Namun ia terus naik, hingga sampai di pintu kayu tua yang terbuka dengan suara erang pelan. Di dalamnya, tak ada hantu. Tak ada kakek. Hanya tumpukan buku, alat-alat aneh, dan tulisan-tulisan yang tak sempat selesai.
Ia membaca. Ia mencoba memahami. Namun tak satu pun memberinya kejelasan. Ia semakin tua, semakin lelah, dan mulai putus asa. Maka ia memutuskan untuk turun. Tapi anehnya, setiap langkah ke bawah justru mengembalikan tubuh mudanya. Punggungnya tegak. Kulitnya mengencang. Matanya jernih. Hingga akhirnya, ketika ia hampir mencapai dasar, ia berpapasan dengan seorang pemuda tampan berpakaian jubah kebesaran. Wajahnya pucat. Tangannya gemetar. Ia naik dengan terburu-buru, dan hanya sempat menatap pelancong itu dengan mata takut.
Pemudi itu mencoba bertanya, namun sang pemuda sudah menghilang ke atas.
Keesokan harinya, ia bertanya kepada para penduduk. Dan mereka mengenali pemuda berjubah itu. “Dia datang dari langit,” kata mereka. “Kadang muncul saat malam, lalu menghilang. Tapi dia tak pernah tinggal.”
“Aku melihatnya naik ke menara,” kata pelancong.
Namun mereka tertawa. “Di menara hanya ada kakek tua. Semua orang tahu itu.”
Hati pelancong bergetar. Ia kembali ke menara.
Dan kali ini, ia benar-benar menemui sang kakek.

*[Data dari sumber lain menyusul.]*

import Summits.ResolutionOfSingularities.ResolutionOfSingularities.Theorems.ProximityCutJets
import Summits.ResolutionOfSingularities.ResolutionOfSingularities.Theorems.ProximityCutKernels
import Literature.AlgebraicGeometry.Resolution.PointBlowupIFPGiraud
import Mathlib.Algebra.Polynomial.Div
import HarnessLib

/-!
# ProximityCutArcLaw — THE ALL-`e` ARC LAW `ProximityCut.NoFreePointTails` PROVED IN LEAN (port-free kernel proof)
(lens-3 g24 node «ArcLaw», §10; decides route aside 33637 `MaxContactCut.PCArcLawPort` (:= `NoFreePointTails`) and hence
aside 33636 `MaxContactCut.PCNoFreePointTailsDeep` (:= `NoFreePointTailsDeep`, by `ProximityCutKernels.freeTailsDeep_of_all`);
the by-name wiring is `MaxContactCutArcLaw`)

THE STATEMENT (tree, `ProximityCutClasses.NoFreePointTails`, VERBATIM — nothing re-typed): for every prime power `q = p^e`,
`e ≥ 1`, every perfect field `K` of characteristic `p` and every ROOT state `s₀` (`IsRoot q s₀`), no forced walk
`W : ForcedWalk q s₀` is NEWEST-FREE (`LeavesNewest W t`: chart repeat `j_{t+1} = j_t`, or `b_{t+1}(j_t) ≠ 0`) at every
move `t ≥ N`.

THE PROOF (finite jets along `K[ε]`-valued arcs; §8–§9 of `ProximityCutJets`).
* `walk_chart` — the chart identity of move `t` of a walk from a root: `σ_t F_t = u_{j_t}^q (F_{t+1} − h_t^q)`
  (`X_pow_mul_chartTransform` with `walk_ord`, the translation `b_t` with `b_t(j_t) = 0` (`onExc`), and the cleaning
  `exists_add_pow_eq_deletePthPowers`).
* `arcPt W T k` — the ARC POINT at level `T − k`: the transversal arc `ε ↦ (u_{j_{T−1}} = ε, others 0)` at a level `T`
  pushed DOWN through the moves (`γ_t = s_t(γ_{t+1})`, `s_t` the affine chart map of move `t`).
* `arcPt_dvd` (η-lemma) — along a newest-free tail every `γ_t ≡ 0 (mod ε)` and the NEWEST coordinate
  `η = (γ_t)_{j_{t−1}}` is `ε·(unit of K[[ε]])`: a chart repeat keeps it, a chart change needs `b_t(j_{t−1}) ≠ 0` and
  multiplies it by `ε d + b`, a unit.
* `arcPt_jet` (jet invariant) — `ε^{k+1} ∣ (∂^{(d)}F_{T−k})(γ_{T−k})` for all `0 < |d| < q`: at the top because
  `ord F_T ≥ q` and `γ_T ≡ 0`; each move down GAINS `η^q` from the exceptional factor and LOSES `η^{q−1}`
  (`jet_contraction`), net one factor `ε` (cancellation in the domain `K[ε]`).
* `noFreePointTails_holds` (endgame) — at the tail base `B = N+1` the isolation certificate of the forced walk
  (`IsolatedTop`: `g · u_i^M ∈ topIdeal q F_B` for all `i`, `g(0) ≠ 0`), taken at `i = j_N` and evaluated at the arc point
  `γ_B` pushed down from `T = B + M`, gives `g(γ_B) · (ε·unit)^M ∈ jetIdeal ≤ (ε^{M+1})`, so `ε ∣ g(γ_B)`, so `g(0) = 0`:
  contradiction.  GEOMETRY: a newest-free tail never separates the walk's centres from the image of a transversal arc
  through a deep exceptional point, while the top locus of an isolated singularity cannot contain an arc.
0 sorry; axioms `[propext, Classical.choice, Quot.sound]`; one support definition `arcPt`.  (Sources: Hauser2010
Lecture IX; CossartPiltant2019 (arc/curve termination); CossartJannsenSaito2020 Cor. 5.37.)
-/

open MvPolynomial
open Literature.AlgebraicGeometry.Resolution

namespace Summit.ResolutionOfSingularities.ResolutionOfSingularities.Theorems.ProximityCut

/-! ## §10 THE ARC LAW — newest-free tails of a forced walk from a root are finite (g24 «ArcLaw») -/

section Walk

variable {K : Type} [Field K] [DecidableEq K]

open TightDefectClasses PointBlowup

omit [DecidableEq K] in
/-- Constant terms under substitution of multiples of `ε = X`: `G(γ)(0) = G(0)`. [folklore] -/
theorem coeff_zero_aeval_of_X_dvd {γ : Fin 3 → Polynomial K} (hγ : ∀ i, Polynomial.X ∣ γ i)
    (G : MvPolynomial (Fin 3) K) : (aeval γ G).coeff 0 = constantCoeff G := by
  rw [Polynomial.coeff_zero_eq_eval_zero, ← Polynomial.coe_aeval_eq_eval, comp_aeval_apply]
  have hfun : (fun i => Polynomial.aeval (0 : K) (γ i)) = fun _ => (0 : K) := by
    funext i
    rw [Polynomial.coe_aeval_eq_eval, ← Polynomial.coeff_zero_eq_eval_zero]
    exact Polynomial.X_dvd_iff.mp (hγ i)
  rw [hfun, aeval_zero']
  rfl

omit [DecidableEq K] in
/-- `G(0) = 0` and `γ ≡ 0 (mod ε)` give `ε ∣ G(γ)`. [folklore] -/
theorem X_dvd_aeval {γ : Fin 3 → Polynomial K} (hγ : ∀ i, Polynomial.X ∣ γ i) {G : MvPolynomial (Fin 3) K}
    (hG : constantCoeff G = 0) : Polynomial.X ∣ aeval γ G :=
  Polynomial.X_dvd_iff.mpr (by rw [coeff_zero_aeval_of_X_dvd hγ, hG])

/-- **The chart identity of a move of a forced walk from a root** (`q = p^e`): with `σ_t : u_j ↦ u_j,
u_i ↦ u_j (u_i + b_t i)` (`j = j_t`, `b_t j = 0`), `σ_t F_t = u_j^q · (F_{t+1} − h^q)` for the cleaning polynomial
`h` of the move (`F_{t+1} = deletePthPowers q (F_t^{[j,b]}) = F_t^{[j,b]} + h^q`). [folklore] -/
theorem walk_chart (p : ℕ) [Fact p.Prime] [CharP K p] [PerfectRing K p] {e : ℕ} {s₀ : State (Fin 3) K}
    (hs : IsRoot (p ^ e) s₀) (W : ForcedWalk (p ^ e) s₀) (t : ℕ) :
    ∃ h : MvPolynomial (Fin 3) K,
      aeval (fun i => if i = W.j t then (X (W.j t) : MvPolynomial (Fin 3) K) else X (W.j t) * (X i + C (W.b t i)))
        (W.st t).F = X (W.j t) ^ p ^ e * ((W.st (t + 1)).F - h ^ p ^ e) := by
  classical
  obtain ⟨h, hh⟩ := exists_add_pow_eq_deletePthPowers p e (pointTransform (p ^ e) (W.j t) (W.b t) (W.st t))
  refine ⟨h, ?_⟩
  have hF : (W.st (t + 1)).F = pointTransform (p ^ e) (W.j t) (W.b t) (W.st t) + h ^ p ^ e := by
    rw [W.st_succ, hh]
    rfl
  have hb0 : W.b t (W.j t) = 0 := W.onExc t
  have hct := X_pow_mul_chartTransform (W.j t) (ItineraryCutClasses.walk_ord hs W t)
  have hcomp : (aeval fun i => (X i + C (W.b t i) : MvPolynomial (Fin 3) K)).comp
      (aeval fun i => if i = W.j t then (X (W.j t) : MvPolynomial (Fin 3) K) else X (W.j t) * X i) =
      aeval (fun i => if i = W.j t then (X (W.j t) : MvPolynomial (Fin 3) K)
        else X (W.j t) * (X i + C (W.b t i))) := by
    refine MvPolynomial.algHom_ext fun i => ?_
    rw [AlgHom.comp_apply, aeval_X, aeval_X]
    split_ifs with hi
    · rw [aeval_X, hb0, C_0, add_zero]
    · rw [map_mul, aeval_X, aeval_X, hb0, C_0, add_zero]
  have key := AlgHom.congr_fun hcomp (W.st t).F
  rw [AlgHom.comp_apply] at key
  rw [hF, add_sub_cancel_right, ← key, ← hct, map_mul, map_pow, aeval_X, hb0, C_0, add_zero]
  rfl

variable {q : ℕ} {s₀ : State (Fin 3) K}

/-- **ARC POINTS.**  `arcPt W T k : Fin 3 → K[ε]` is the `K[ε]`-valued point at LEVEL `T − k` of the walk obtained
by pushing the transversal arc `ε ↦ (u_{j_{T−1}} = ε, others 0)` at level `T` DOWN through the moves
`T−1, T−2, …` (`γ_t = s_t(γ_{t+1})`, `s_t` the chart map of move `t`).  DEFINITION (support). -/
noncomputable def arcPt (W : ForcedWalk q s₀) (T : ℕ) : ℕ → Fin 3 → Polynomial K
  | 0 => fun i => if i = W.j (T - 1) then Polynomial.X else 0
  | k + 1 => fun i =>
      if i = W.j (T - (k + 1)) then arcPt W T k (W.j (T - (k + 1)))
      else arcPt W T k (W.j (T - (k + 1))) *
        (arcPt W T k i + algebraMap K (Polynomial K) (W.b (T - (k + 1)) i))

/-- `arcPt_succ_self`: Auxiliary step of this node's calculus, VERBATIM from the lens file (see the module docstring); the statement is its type. [folklore] -/
theorem arcPt_succ_self (W : ForcedWalk q s₀) (T k : ℕ) :
    arcPt W T (k + 1) (W.j (T - (k + 1))) = arcPt W T k (W.j (T - (k + 1))) := by
  rw [arcPt]
  exact if_pos rfl

/-- `arcPt_succ_of_ne`: Auxiliary step of this node's calculus, VERBATIM from the lens file (see the module docstring); the statement is its type. [folklore] -/
theorem arcPt_succ_of_ne (W : ForcedWalk q s₀) (T k : ℕ) {i : Fin 3} (hi : i ≠ W.j (T - (k + 1))) :
    arcPt W T (k + 1) i = arcPt W T k (W.j (T - (k + 1))) *
      (arcPt W T k i + algebraMap K (Polynomial K) (W.b (T - (k + 1)) i)) := by
  rw [arcPt]
  exact if_neg hi

/-- **η-LEMMA.**  Along a NEWEST-FREE tail (levels `≥ N`) every arc point lies over the origin (`ε ∣ γ_t`) and its
NEWEST coordinate `η_{t-1} := (γ_t)_{j_{t−1}}` is `ε ·(unit)`: a chart repeat keeps `η`, a chart change to a point
with `b_t(j_{t−1}) ≠ 0` multiplies it by a unit of `K[[ε]]`. [new] -/
theorem arcPt_dvd (W : ForcedWalk q s₀) (T N : ℕ) (hN : ∀ t, N ≤ t → LeavesNewest W t) :
    ∀ k, N + 1 + k ≤ T → (∀ i, Polynomial.X ∣ arcPt W T k i) ∧
      ∃ c : Polynomial K, c.coeff 0 ≠ 0 ∧ arcPt W T k (W.j (T - k - 1)) = Polynomial.X * c := by
  intro k
  induction k with
  | zero =>
    intro _
    refine ⟨fun i => ?_, 1, by simp, ?_⟩
    · show Polynomial.X ∣ (if i = W.j (T - 1) then Polynomial.X else 0)
      split_ifs
      · exact dvd_rfl
      · exact dvd_zero _
    · show (if W.j (T - 0 - 1) = W.j (T - 1) then Polynomial.X else 0) = Polynomial.X * 1
      rw [Nat.sub_zero, if_pos rfl, mul_one]
  | succ k ih =>
    intro hT
    obtain ⟨hdiv, c, hc0, hc⟩ := ih (by omega)
    have ht' : T - k - 1 = T - (k + 1) := by omega
    rw [ht'] at hc
    refine ⟨fun i => ?_, ?_⟩
    · by_cases hi : i = W.j (T - (k + 1))
      · rw [hi, arcPt_succ_self, hc]
        exact dvd_mul_right _ _
      · rw [arcPt_succ_of_ne W T k hi, hc, mul_assoc]
        exact dvd_mul_right _ _
    · have ht1 : T - (k + 1) - 1 + 1 = T - (k + 1) := by omega
      by_cases hjj : W.j (T - (k + 1) - 1) = W.j (T - (k + 1))
      · refine ⟨c, hc0, ?_⟩
        rw [hjj, arcPt_succ_self, hc]
      · have hb : W.b (T - (k + 1)) (W.j (T - (k + 1) - 1)) ≠ 0 := by
          rcases hN (T - (k + 1) - 1) (by omega) with h1 | h1
          · rw [ht1] at h1
            exact absurd h1.symm hjj
          · rwa [ht1] at h1
        obtain ⟨d, hd⟩ := hdiv (W.j (T - (k + 1) - 1))
        refine ⟨c * (Polynomial.X * d + Polynomial.C (W.b (T - (k + 1)) (W.j (T - (k + 1) - 1)))), ?_, ?_⟩
        · rw [Polynomial.mul_coeff_zero, Polynomial.coeff_add, Polynomial.mul_coeff_zero, Polynomial.coeff_X_zero,
            zero_mul, zero_add, Polynomial.coeff_C_zero]
          exact mul_ne_zero hc0 hb
        · rw [arcPt_succ_of_ne W T k hjj, hc, hd, Polynomial.algebraMap_eq]
          ring

/-- **JET INVARIANT.**  Along a newest-free tail of a forced walk from a root (`q = p^e`), the jet coefficients of
orders `0 < |d| < q` of the level-`(T−k)` transform at the arc point `γ_{T−k}` are divisible by `ε^{k+1}`: each move
DOWN gains a factor `η^q` from the exceptional divisor (`jet_contraction`) and loses `η^{q−1}`, `η = ε·unit`
(`arcPt_dvd`). [new] -/
theorem arcPt_jet (p : ℕ) [Fact p.Prime] [CharP K p] [PerfectRing K p] {e : ℕ} {s₀ : State (Fin 3) K}
    (hs : IsRoot (p ^ e) s₀) (W : ForcedWalk (p ^ e) s₀) (T N : ℕ) (hN : ∀ t, N ≤ t → LeavesNewest W t) :
    ∀ k, N + 1 + k ≤ T → ∀ d : Fin 3 →₀ ℕ, d ≠ 0 → d.degree < p ^ e →
      Polynomial.X ^ (k + 1) ∣ jetCoeff (arcPt W T k) d (W.st (T - k)).F := by
  classical
  intro k
  induction k with
  | zero =>
    intro hT d hd0 hd
    rw [zero_add, pow_one, Nat.sub_zero]
    refine X_dvd_aeval (arcPt_dvd W T N hN 0 (by omega)).1 ?_
    rw [constantCoeff_hasseDeriv]
    obtain ⟨o, ho, hqo⟩ := ItineraryCutClasses.walk_nat hs W T
    refine Hauser2010.coeff_eq_zero_of_degree_lt_ordZero ?_
    rw [ho]
    exact_mod_cast lt_of_lt_of_le hd hqo
  | succ k ih =>
    intro hT d hd0 hd
    have ih' := ih (by omega)
    obtain ⟨-, c, hc0, hc⟩ := arcPt_dvd W T N hN k (by omega)
    have ht' : T - k - 1 = T - (k + 1) := by omega
    rw [ht'] at hc
    obtain ⟨h, hchart⟩ := walk_chart p hs W (T - (k + 1))
    have ht1 : T - (k + 1) + 1 = T - k := by omega
    rw [ht1] at hchart
    have hmem := jet_contraction p e (W.j (T - (k + 1))) (W.b (T - (k + 1))) hchart (arcPt W T k)
      (arcPt W T (k + 1)) (arcPt_succ_self W T k) (fun i hi => arcPt_succ_of_ne W T k hi) hd0 hd
    have hJ : jetIdeal (p ^ e) (arcPt W T k) (W.st (T - k)).F ≤ Ideal.span {Polynomial.X ^ (k + 1)} := by
      rw [jetIdeal, Ideal.span_le]
      rintro _ ⟨d', ⟨hd'0, hd'⟩, rfl⟩
      exact Ideal.mem_span_singleton.mpr (ih' d' hd'0 hd')
    have hmem' := Ideal.mul_mono_right hJ hmem
    rw [Ideal.span_singleton_mul_span_singleton, Ideal.mem_span_singleton, hc] at hmem'
    have hsplit : (Polynomial.X * c) ^ p ^ e = (Polynomial.X * c) ^ (p ^ e - 1) * (Polynomial.X * c) := by
      rw [← pow_succ, Nat.sub_add_cancel (Nat.one_le_pow _ _ (Fact.out : p.Prime).pos)]
    have hXc : (Polynomial.X * c) ^ (p ^ e - 1) ≠ 0 := by
      refine pow_ne_zero _ (mul_ne_zero Polynomial.X_ne_zero fun h0 => hc0 ?_)
      rw [h0, Polynomial.coeff_zero]
    rw [hsplit, mul_assoc, mul_dvd_mul_iff_left hXc] at hmem'
    calc (Polynomial.X : Polynomial K) ^ (k + 1 + 1) = Polynomial.X * Polynomial.X ^ (k + 1) := by ring
      _ ∣ Polynomial.X * c * Polynomial.X ^ (k + 1) := mul_dvd_mul (dvd_mul_right _ _) dvd_rfl
      _ ∣ _ := hmem'

/-- **THE ARC LAW (PROVED, port-free kernel proof): a forced walk from a root has no infinite NEWEST-FREE tail**,
for every `q = p^e`.  Endgame: at the tail base `B = N+1` the isolation certificate `g · u_{j_N}^M ∈ topIdeal`
(`g(0) ≠ 0`) evaluated at the arc point `γ_B` pushed down from level `T = B + M` gives
`g(γ_B) · (ε·unit)^M ∈ (ε^{M+1})`, i.e. `ε ∣ g(γ_B)`, i.e. `g(0) = 0`. [new] -/
theorem noFreePointTails_holds : NoFreePointTails := by
  intro p hp e _ K _ _ _ _ s₀ hs W N hN
  classical
  haveI := Fact.mk hp
  haveI : PerfectRing K p := PerfectField.toPerfectRing p
  obtain ⟨M, g, hg0, hg⟩ := W.isolated (N + 1)
  obtain ⟨hdiv, c, hc0, hc⟩ := arcPt_dvd W (N + 1 + M) N hN M le_rfl
  have hTM1 : N + 1 + M - M - 1 = N := by omega
  rw [hTM1] at hc
  have hJ := arcPt_jet p hs W (N + 1 + M) N hN M le_rfl
  rw [Nat.add_sub_cancel] at hJ
  have hle : jetIdeal (p ^ e) (arcPt W (N + 1 + M) M) (W.st (N + 1)).F ≤
      Ideal.span {(Polynomial.X : Polynomial K) ^ (M + 1)} := by
    rw [jetIdeal, Ideal.span_le]
    rintro _ ⟨d, ⟨hd0, hd⟩, rfl⟩
    exact Ideal.mem_span_singleton.mpr (hJ d hd0 hd)
  have hdvd := Ideal.mem_span_singleton.mp (hle (aeval_mem_jetIdeal (arcPt W (N + 1 + M) M) (hg (W.j N))))
  rw [map_mul, map_pow, aeval_X, hc] at hdvd
  have hX : Polynomial.X ∣ aeval (arcPt W (N + 1 + M) M) g * c ^ M := by
    have h2 : (Polynomial.X : Polynomial K) ^ M * Polynomial.X ∣
        Polynomial.X ^ M * (aeval (arcPt W (N + 1 + M) M) g * c ^ M) := by
      rw [← pow_succ, show (Polynomial.X : Polynomial K) ^ M * (aeval (arcPt W (N + 1 + M) M) g * c ^ M) =
        aeval (arcPt W (N + 1 + M) M) g * (Polynomial.X * c) ^ M by ring]
      exact hdvd
    exact (mul_dvd_mul_iff_left (pow_ne_zero M Polynomial.X_ne_zero)).mp h2
  have h0 := Polynomial.X_dvd_iff.mp hX
  rw [Polynomial.coeff_zero_eq_eval_zero, Polynomial.eval_mul, Polynomial.eval_pow] at h0
  have hc0' : Polynomial.eval 0 c ≠ 0 := by rwa [← Polynomial.coeff_zero_eq_eval_zero]
  have hg' := (mul_eq_zero.mp h0).resolve_right (pow_ne_zero M hc0')
  rw [← Polynomial.coeff_zero_eq_eval_zero, coeff_zero_aeval_of_X_dvd hdiv] at hg'
  exact hg0 hg'

/-- Hence the all-`e` DEEP form (`ProximityCutKernels.freeTailsDeep_of_all`). [new] -/
theorem noFreePointTailsDeep_holds : NoFreePointTailsDeep :=
  freeTailsDeep_of_all noFreePointTails_holds

end Walk

end Summit.ResolutionOfSingularities.ResolutionOfSingularities.Theorems.ProximityCut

Ia mengenali jubahnya. Jubah yang dipakai pemuda tampan itu. Dan saat sang kakek berbicara, ia tahu—mereka adalah orang yang sama. Hanya saja, di menara, sang pemuda menjadi tua. Menara itu mengungkapkan bentuk sejati seseorang. Tubuh yang menua seiring bertambahnya pemahaman.
Mereka berbincang lama. Tentang waktu. Tentang makna. Tentang apa yang membuat manusia bertumbuh, bukan hanya bertahan. Tentang cinta yang lahir dari pengertian, bukan hanya ketertarikan. Dan pelancong itu mengerti. Untuk pertama kalinya, ia tidak ingin lari dari kelelahan. Ia ingin tinggal. Bersama kakek yang kini ia tahu, hanyalah pemuda yang memilih naik. Yang memilih menua untuk memahami.
Mereka turun bersama. Dan saat menjejak tanah, sang kakek kembali muda. Tubuhnya segar, wajahnya bersinar. Dan malam itu, di pesta yang biasa saja, mereka berbicara tentang hal-hal yang tak biasa. Cinta, kesementaraan, dan keabadian yang tidak tinggal di tubuh, tapi dalam kesadaran.
Dan sejak malam itu, mereka tinggal di menara. Turun hanya sesekali, untuk memberi senyum pada dunia yang lupa bagaimana rasanya berpikir dalam diam.
Sampai suatu hari, saat fajar nyaris mekar, menara itu disinari cahaya putih. Tak seorang pun melihat mereka turun lagi. Tapi tak ada yang bersedih. Karena sebagian dari mereka, diam-diam, mulai berjalan mendekati kabut.
Dan dunia, sejak saat itu, mulai berpikir kembali.